§ Task to carry out: Your task is to repeat exactly the lines below between the line holding "rwa [awayKer, AddMonoidHom.mem_ker] at h'" and the line holding "a bound for", inclusive, and only those.

§ Data records:
import Summits.BirchSwinnertonDyer.BirchSwinnertonDyer.Theorems.UniversalToricDescentSigmaLocalStabilizer
import Summits.BirchSwinnertonDyer.BirchSwinnertonDyer.Theorems.UniversalToricDescentQuotientBoundByCoordinates
import Literature.NumberTheory.EllipticCurves.FineSelmerTorsionCoefficientsFiniteProofs
import HarnessLib

/-!
# Tuple reduction at a LAYER `U ⊇ ker κ`: the away condition at `v` for ALL conjugates is the vanishing of `p^c` coordinates
# `res_{U ∩ D_v}(conj_{γ^i} x)`, which lie in `ker(H¹(U ∩ D_v, M) → H¹(ker κ ∩ D_v, M))` when `res_{ker κ} x` is away-trivial;
# hence `#(𝓓/𝓕) ≤ t^{p^c}` for the image count (c) of the relaxed count road
# (crux ♭T≤ stmt-BirchSwinnertonDyer-23042, line `sigmacongruence`, stub R1 `stub_relaxedImageCount`, step (c) IMAGE COUNT — tuple end)

Width prover `bsd-wall-utd-p1-w2` g3 under lead `bsd-wall-utd-p1` g18 (`--supports stmt-BirchSwinnertonDyer-23042`, helper).
THEOREMS ONLY (no definition, no named fact, no `sorry`). BSD is not proved by any of this.

Setting: `K` a number field, `κ : Γ_K ↠ ℤ_p` a `ℤ_p`-extension (`H = ker κ`, topological generator `γ`, `κ γ = 1`), `U` a NORMAL subgroup
of `Γ_K` containing `H` (on the route: `U = Γ_m = κ.layerSubgroup m`), `M` a discrete `Γ_K`-module (`A = E[p^∞]` or `A[p^k]`), `v` a finite
place with decomposition group `D_v = decomp v` such that `κ(D_v) ⊇ p^c ℤ_p` (`hc`, from the exact index
`UniversalToricDescentSigmaLocalStabilizer.exists_pow_and_forall_dvd_of_not_le`). The away condition at `v` at level `U` is
`awayKer U M v = ker(res : H¹(U, M) → H¹(U ∩ D_v, M))` (`GreenbergSelmer.awayKer`); "for all conjugates" quantifies `conj_σ`, `σ ∈ Γ_K`.
The lead's step (c) (memo `Cruxes/DefectTransportModThreePT/Lines/sigmacongruence-relaxed-count-road.md` §2 (c)):
«`H¹_𝓓/H¹_𝓕 ↪ ∏_{i<p^c} ker(H¹(Γ_n ∩ D_v, A) → H¹(kerD, A))` (`x ↦ (res conj_{γ^i} x̃)_i`; `x ∈ H¹_𝓕` iff all these restrictions
vanish — the classical condition at `v` for every conjugate), and `#ker ≤ t_v` UNIFORMLY in `n`». This file supplies the group-cohomology half:

* §2 `forall_conjH1_mem_awayKer_iff_forall_lt` — **`(∀ σ, conj_σ x ∈ awayKer U M v) ↔ (∀ i < p^c, conj_{γ^i} x ∈ awayKer U M v)`** for
  `x ∈ H¹(U, M)`: `σ = d · γ^i · h` with `d ∈ D_v`, `i < p^c`, `h ∈ H ≤ U` (`PadicInt.appr`, as in `…SigmaLocalStabilizer.exists_decomp_mul_pow_mul_mem_ker`); `conj_h = id` on
  `H¹(U, M)` (inner, `conjH1_of_mem`), and `conj_d` preserves vanishing on `U ∩ D_v` (`resOfLe_conjH1_eq_zero_of_mem`).
* §1 `resOfLe_conjH1_mem_ker_of_forall_mem_awayKer` — if `res_{H} x` is away-trivial at `v` for all conjugates (`H ≤ U` both normal),
  then every coordinate `res_{U ∩ D_v}(conj_τ x)` lies in `ker(res : H¹(U ∩ D_v, M) → H¹(H ∩ D_v, M))` (`res ∘ conj = conj ∘ res`,
  transitivity of `res`).
* §3 **`natCard_quotient_addSubgroupOf_le_pow_of_awayKer`** — for an additive `Ψ : X → H¹(U, M)` (the lead's transport `Φ_m`) and subgroups
  `F, D ≤ X` with (i) `res_H (Ψ x)` away-trivial at `v` for all conjugates whenever `x ∈ D`, (ii) `x ∈ D` and `conj_σ (Ψ x) ∈ awayKer U M v`
  for all `σ` imply `x ∈ F`: **`#(D / F) ≤ t^{p^c}`** where `t` bounds `#ker(H¹(U ∩ D_v, M) → H¹(H ∩ D_v, M))`
  (`…QuotientBoundByCoordinates.natCard_quotient_addSubgroupOf_le_pow` with the tuple map `x ↦ (res_{U∩D_v} conj_{γ^i} Ψ x)_{i<p^c}`).
  The bound `t` is the lead's / width g2's uniform kernel index (`…TowerDescentIndex`, `…LayerDescentKernelIndex`,
  `…RelaxedLocalLevelShift.natCard_ker_torsionToPrimary_kerD_le`).

References: [GreenbergVatsal2000] §2 pp. 24–25; [GreenbergLNM1716] §1 (p. 60), §3 Lemma 3.3 (p. 87); [SerreGaloisCohomology1997] I §2.5,
I §5.1; [SerreLocalFields1979] VII §5 Prop. 3; [Washington1997] §13.1.
-/

-- `…BirchSwinnertonDyer.BirchSwinnertonDyer…` is the problem's mandated namespace (D-0017 nested layout)
set_option linter.dupNamespace false
set_option autoImplicit false

noncomputable section
open scoped Classical
open Field NumberField IsDedekindDomain Function
open Literature.NumberTheory.EllipticCurves Literature.NumberTheory.EllipticCurves.GreenbergSelmer
open Literature.NumberTheory.GaloisRepresentations

namespace Summit.BirchSwinnertonDyer.BirchSwinnertonDyer.Theorems.UniversalToricDescentLayerTupleReduction

open Summit.BirchSwinnertonDyer.BirchSwinnertonDyer.Theorems.UniversalToricDescentQuotientBoundByCoordinates

variable {K : Type} [Field K] [NumberField K] {p : ℕ} [Fact p.Prime] (κ : ZpExtension K p)
  {M : Type} [AddCommGroup M] [DistribMulAction (absoluteGaloisGroup K) M] [TopologicalSpace M] [DiscreteTopology M]
  (v : HeightOneSpectrum (𝓞 K))

/-! ## §1 The coordinates lie in the descent kernel -/

/-- **Coordinates in the kernel**: for normal subgroups `H ≤ U` of `Γ_K` and `x ∈ H¹(U, M)` whose restriction to `H` is away-trivial at `v`
for all conjugates (`conj_σ (res_H x) ∈ awayKer H M v` for all `σ`), every `res_{U ∩ D_v}(conj_τ x)` restricts to `0` on `H ∩ D_v`, i.e.
lies in `ker(res : H¹(U ∩ D_v, M) → H¹(H ∩ D_v, M))` (`res ∘ conj_τ = conj_τ ∘ res`, `res ∘ res = res`).
[cite: SerreGaloisCohomology1997, I §2.5] [cite: GreenbergLNM1716, §3 Lemma 3.3 (p. 87)] -/
theorem resOfLe_conjH1_mem_ker_of_forall_mem_awayKer {H U : Subgroup (absoluteGaloisGroup K)} [H.Normal] [U.Normal]
    (hHU : H ≤ U) (x : subgroupH1 U M)
    (hx : ∀ σ : absoluteGaloisGroup K, conjH1 H M σ (resOfLe M hHU x) ∈ awayKer H M v) (τ : absoluteGaloisGroup K) :
    resOfLe M (inf_le_left : U ⊓ decomp v ≤ U) (conjH1 U M τ x) ∈
      (resOfLe M (inf_le_inf_right (decomp (K := K) v) hHU : H ⊓ decomp v ≤ U ⊓ decomp v)).ker := by
  rw [AddMonoidHom.mem_ker, ← AddMonoidHom.comp_apply, resOfLe_comp_holds]
  have h := hx τ
  rw [awayKer, AddMonoidHom.mem_ker] at h
  have hc : conjH1 H M τ (resOfLe M hHU x) = resOfLe M hHU (conjH1 U M τ x) := by
    have e := congrArg (fun f ↦ f x) (resOfLe_comp_conjH1_holds (M := M) hHU τ)
    simp only [AddMonoidHom.coe_comp, Function.comp_apply] at e
    exact e.symm
  rw [hc, ← AddMonoidHom.comp_apply, resOfLe_comp_holds] at h
  exact h

/-! ## §2 Reduction of "all conjugates" to the `p^c` representatives `γ^i` -/

/-- **`(∀ σ, conj_σ x ∈ awayKer U M v) ↔ (∀ i < p^c, conj_{γ^i} x ∈ awayKer U M v)`** for a class `x ∈ H¹(U, M)`, `U ⊇ ker κ` normal, at a
place `v` with `κ(D_v) ⊇ p^c ℤ_p`: every `σ` is `d · γ^i · h` (`d ∈ D_v`, `i < p^c`, `h ∈ ker κ`); `conj_h` is the identity on `H¹(U, M)`
(`h ∈ U`), and `conj_d`, `d ∈ D_v`, preserves the classes dying on `U ∩ D_v`. [cite: GreenbergVatsal2000, §2 p. 24]
[cite: SerreLocalFields1979, VII §5 Prop. 3] [cite: SerreGaloisCohomology1997, I §2.5] -/
theorem forall_conjH1_mem_awayKer_iff_forall_lt (U : Subgroup (absoluteGaloisGroup K)) [U.Normal]
    (hHU : κ.kerSubgroup ≤ U) {γ : absoluteGaloisGroup K} (hγ : κ.IsTopGenerator γ) {c : ℕ}
    (hc : ∀ z : ℤ_[p], ∃ d : decomp (K := K) v, (κ (d : absoluteGaloisGroup K)).toAdd = (p : ℤ_[p]) ^ c * z)
    (x : subgroupH1 U M) :
    (∀ σ : absoluteGaloisGroup K, conjH1 U M σ x ∈ awayKer U M v) ↔
      ∀ i : ℕ, i < p ^ c → conjH1 U M (γ ^ i) x ∈ awayKer U M v := by
  refine ⟨fun h i _ ↦ h _, fun h σ ↦ ?_⟩
  -- `σ = d · γ^i · g`, `i < p^c` (adapted from `…StubTwinSignatureTorsion.exists_decomp_mul_pow_lt_mul_mem_ker`, inlined to keep this
  -- file off the theses cone): `i` is the residue `PadicInt.appr` of `κ σ` modulo `p^c`
  have hdec : ∃ (d : decomp (K := K) v) (i : ℕ) (g : absoluteGaloisGroup K), i < p ^ c ∧ g ∈ κ.kerSubgroup ∧
      σ = d * γ ^ i * g := by
    obtain ⟨z, hz⟩ := Ideal.mem_span_singleton.mp (PadicInt.appr_spec c (κ σ).toAdd)
    obtain ⟨d, hd⟩ := hc z
    refine ⟨d, (κ σ).toAdd.appr c, ((d : absoluteGaloisGroup K) * γ ^ (κ σ).toAdd.appr c)⁻¹ * σ, PadicInt.appr_lt _ c, ?_, ?_⟩
    · rw [ZpExtension.mem_kerSubgroup, map_mul, map_inv, map_mul, map_pow,
        show κ γ = Multiplicative.ofAdd 1 from hγ, ← ofAdd_nsmul]
      apply Multiplicative.toAdd.injective
      rw [toAdd_mul, toAdd_inv, toAdd_mul, toAdd_ofAdd, toAdd_one, hd, nsmul_eq_mul, mul_one]
      linear_combination hz
    · rw [mul_inv_cancel_left]
  obtain ⟨d, i, g, hi, hg, rfl⟩ := hdec
  rw [conjH1_mul_holds U M ((d : absoluteGaloisGroup K) * γ ^ i) g, AddMonoidHom.comp_apply,
    Literature.NumberTheory.EllipticCurves.conjH1_of_mem_holds U M (hHU hg), AddMonoidHom.id_apply,
    conjH1_mul_holds U M (d : absoluteGaloisGroup K) (γ ^ i), AddMonoidHom.comp_apply, awayKer, AddMonoidHom.mem_ker]
  have h0 : resOfLe M (inf_le_left : U ⊓ decomp v ≤ U) (conjH1 U M (γ ^ i) x) = 0 := by
    have h' := h i hi
    rwa [awayKer, AddMonoidHom.mem_ker] at h'
  exact FineSelmerCoefficientMap.resOfLe_conjH1_eq_zero_of_mem U (decomp v) d.2 h0

/-! ## §3 The index bound `#(𝓓/𝓕) ≤ t^{p^c}` -/

/-- **Image count, tuple end (step (c))**: `U ⊇ H = ker κ` normal, `γ` a topological generator, `κ(D_v) ⊇ p^c ℤ_p`, and `t` a bound for
`#ker(res : H¹(U ∩ D_v, M) → H¹(H ∩ D_v, M))`. For an additive `Ψ : X → H¹(U, M)` and subgroups `D, F ≤ X` such that
(i) for `x ∈ D`, `res_H (Ψ x)` is away-trivial at `v` for all conjugates, and (ii) `x ∈ D` with `conj_σ (Ψ x) ∈ awayKer U M v` for ALL `σ`
forces `x ∈ F`: **`D/(F ∩ D)` is finite of order `≤ t^{p^c}`** — via the tuple map `x ↦ (res_{U ∩ D_v} conj_{γ^i} (Ψ x))_{i < p^c}`, whose
coordinates lie in the kernel (§1) and whose zeros lie in `F` (§2 + (ii)). On the route: `X = H¹(K_m, E[p^k])`, `Ψ = Φ_m`, `D = H¹_𝓓`,
`F = H¹_𝓕 = KO_m(T∪∞)` (Kummer at the places over `v` ⟺ classical ⟺ away at level `Γ_m`), `t = t_v`.
[cite: GreenbergVatsal2000, §2 pp. 24–25] [cite: GreenbergLNM1716, §3 Lemma 3.3 (p. 87)] [cite: Washington1997, §13.1] -/
theorem natCard_quotient_addSubgroupOf_le_pow_of_awayKer (U : Subgroup (absoluteGaloisGroup K)) [U.Normal]
    (hHU : κ.kerSubgroup ≤ U) {γ : absoluteGaloisGroup K} (hγ : κ.IsTopGenerator γ) {c : ℕ}
    (hc : ∀ z : ℤ_[p], ∃ d : decomp (K := K) v, (κ (d : absoluteGaloisGroup K)).toAdd = (p : ℤ_[p]) ^ c * z)
    {t : ℕ} [Finite (resOfLe M (inf_le_inf_right (decomp (K := K) v) hHU : κ.kerSubgroup ⊓ decomp v ≤ U ⊓ decomp v)).ker]
    (ht : Nat.card (resOfLe M (inf_le_inf_right (decomp (K := K) v) hHU : κ.kerSubgroup ⊓ decomp v ≤ U ⊓ decomp v)).ker ≤ t)
    {X : Type*} [AddCommGroup X] (Ψ : X →+ subgroupH1 U M) {D F : AddSubgroup X}
    (hD : ∀ x ∈ D, ∀ σ : absoluteGaloisGroup K,
      conjH1 κ.kerSubgroup M σ (resOfLe M hHU (Ψ x)) ∈ awayKer κ.kerSubgroup M v)
    (hF : ∀ x ∈ D, (∀ σ : absoluteGaloisGroup K, conjH1 U M σ (Ψ x) ∈ awayKer U M v) → x ∈ F) :
    Finite (D ⧸ F.addSubgroupOf D) ∧ Nat.card (D ⧸ F.addSubgroupOf D) ≤ t ^ (p ^ c) := by
  let ρ : D →+ (Fin (p ^ c) → subgroupH1 (U ⊓ decomp v) M) :=
    (AddMonoidHom.pi fun i : Fin (p ^ c) ↦
        (resOfLe M (inf_le_left : U ⊓ decomp v ≤ U)).comp (conjH1 U M (γ ^ (i : ℕ)))).comp (Ψ.comp D.subtype)
  have hρ : ∀ (x : D) (i : Fin (p ^ c)),
      ρ x i = resOfLe M (inf_le_left : U ⊓ decomp v ≤ U) (conjH1 U M (γ ^ (i : ℕ)) (Ψ x)) := fun _ _ ↦ rfl
  refine natCard_quotient_addSubgroupOf_le_pow ρ
    (fun _ ↦ (resOfLe M (inf_le_inf_right (decomp (K := K) v) hHU : κ.kerSubgroup ⊓ decomp v ≤ U ⊓ decomp v)).ker)
    (fun x i ↦ ?_) (fun _ ↦ ht) fun x hx0 ↦ ?_
  · rw [hρ]
    exact resOfLe_conjH1_mem_ker_of_forall_mem_awayKer v hHU (Ψ x) (hD x x.2) _
  · refine hF x x.2 ((forall_conjH1_mem_awayKer_iff_forall_lt κ v U hHU hγ hc (Ψ x)).mpr fun i hi ↦ ?_)
    have h := congrFun hx0 ⟨i, hi⟩
    rw [hρ, Pi.zero_apply] at h
    rw [awayKer, AddMonoidHom.mem_ker]
    exact h

end Summit.BirchSwinnertonDyer.BirchSwinnertonDyer.Theorems.UniversalToricDescentLayerTupleReduction

end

§ Reply to the exercise:
    rwa [awayKer, AddMonoidHom.mem_ker] at h'
  exact FineSelmerCoefficientMap.resOfLe_conjH1_eq_zero_of_mem U (decomp v) d.2 h0

/-! ## §3 The index bound `#(𝓓/𝓕) ≤ t^{p^c}` -/

/-- **Image count, tuple end (step (c))**: `U ⊇ H = ker κ` normal, `γ` a topological generator, `κ(D_v) ⊇ p^c ℤ_p`, and `t` a bound for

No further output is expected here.